The senior officials said the punishment of jailing them for six months, as sought by Bia Tosha, is radical and gross that should never be issued without hearing them.
The genesis of the partnership between the distributor and the brewer started in 1997 when they entered a distribution agreement for the latter’s products within some stipulated routes.
In the year 2000, through a letter dated July 20, 2000, Bia Tosha was offered new distribution areas on the condition that it would pay a non-refundable goodwill of Sh6,630,000 to Kenya Breweries.

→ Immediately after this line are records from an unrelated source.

import Summits.PneNP.PneNP.Theses.RootDecompSpaceCeiling
import Literature.Computability.Complexity.PolyHierarchy
import Literature.Computability.Complexity.Oracle
import Literature.Computability.Complexity.OracleEmpty
import Literature.Computability.Complexity.OracleProofs
import Literature.Computability.Complexity.SpaceTMSAT
import Literature.Computability.Complexity.SpaceOracles
import Literature.Computability.Complexity.SpaceOraclesProofs
import Literature.Computability.Complexity.BakerGillSolovay
import Literature.Barriers.PneNP.Relativization

/-! # Root decomposition N3 (SpaceCeiling) — the SCOPE clause of the blocker certificate (law (xiii)-I/II)

Closes the aside item stmt-PneNP-32377 `CertificateScope` of route
`route-PneNP-RootDecompSpaceCeiling` (cycle-2 node (b) of the decomp-pnenp cell; writer g6 rev 7;
critic ruling D24): (I) for a CONCRETE-LANGUAGE residual «NP^O ⊆ P^O → Λ ∈ P^O», a relativization
certificate of the lift IS the absolute lower bound `Λ ∉ P` (content: `P ⊆ P^O`); (II) for an
oracle-free conclusion `Q`, the two-sided certificate of the guarded reading is equivalent to `¬Q`
(one side from the PSPACE collapse world, the other from a Baker–Gill–Solovay separating world).

Port of lens-5 g11 Scope Laws I/II / writer certificate `N3C2_items-g6.lean`
(`certificateScope_holds`). Hypothesis-free; standard axioms only.
-/

namespace Summit.PneNP.PneNP.Theorems

open Literature.Computability.Complexity

/-- SCOPE clause of the relativization certificate on the class-collapse-lift species: (I) a
certificate for the lift of a FIXED language `Λ` is the lower bound `Λ ∉ P`; (II) for an oracle-free
conclusion `Q` the two-sided certificate is equivalent to `¬Q`. Closes stmt-PneNP-32377. -/
theorem certificateScope_proof :
    Summit.PneNP.PneNP.Theses.RootDecompSpaceCeiling.CertificateScope := by
  unfold Summit.PneNP.PneNP.Theses.RootDecompSpaceCeiling.CertificateScope
  -- the collapse `NP^A ⊆ P^A` holds at the PSPACE-complete oracle `A = SPACETMSAT`
  have hA : NPRel (Oracle.ofLanguage SPACETMSAT) ⊆ PRel (Oracle.ofLanguage SPACETMSAT) := by
    intro L hL
    rw [PRel_SPACETMSAT_eq_PSPACE.1]
    rw [PRel_SPACETMSAT_eq_PSPACE.2] at hL
    exact hL
  -- some oracle separates: `NP^B ⊄ P^B` (Baker–Gill–Solovay)
  have hB : ∃ B : Language Bool, ¬ (NPRel (Oracle.ofLanguage B) ⊆ PRel (Oracle.ofLanguage B)) := by
    obtain ⟨A, B, -, hB⟩ := baker_gill_solovay
    exact ⟨B, fun h => hB (PRel_eq_NPRel_of_subset h)⟩
  refine ⟨fun Λ h hP => h (fun B _ => P_subset_PRel_holds _ hP), fun Q => ?_⟩
  constructor
  · rintro ⟨h1, -⟩ hQ
    exact h1 (fun _ _ => hQ)
  · intro hQ
    refine ⟨fun h => hQ (h SPACETMSAT hA), ?_⟩
    obtain ⟨B, hB⟩ := hB
    exact fun h => h B (fun hc => absurd hc hB)

end Summit.PneNP.PneNP.Theorems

In 2006, Bia Tosha’s territory grew to 22 routes after receiving rights to new routes. For the newly added territories, the distributor was asked to pay goodwill amounting to Sh31,668,000, to which it paid Sh27.3 million.
However, in the years that followed, EABL’s subsidiary, Kenya Breweries Limited, repossessed some territories including Baba Dogo, Dandora I and II, and Kariobangi North, from Bia Tosha to enable the brewer to serve the new areas.
Bia Tosha requested to be refunded the goodwill for the territories that were repossessed, but Kenya Breweries declined, indicating that the amounts were non-refundable, and further claimed that it was within their discretion to appoint other distributors as the agreement was non-exclusive.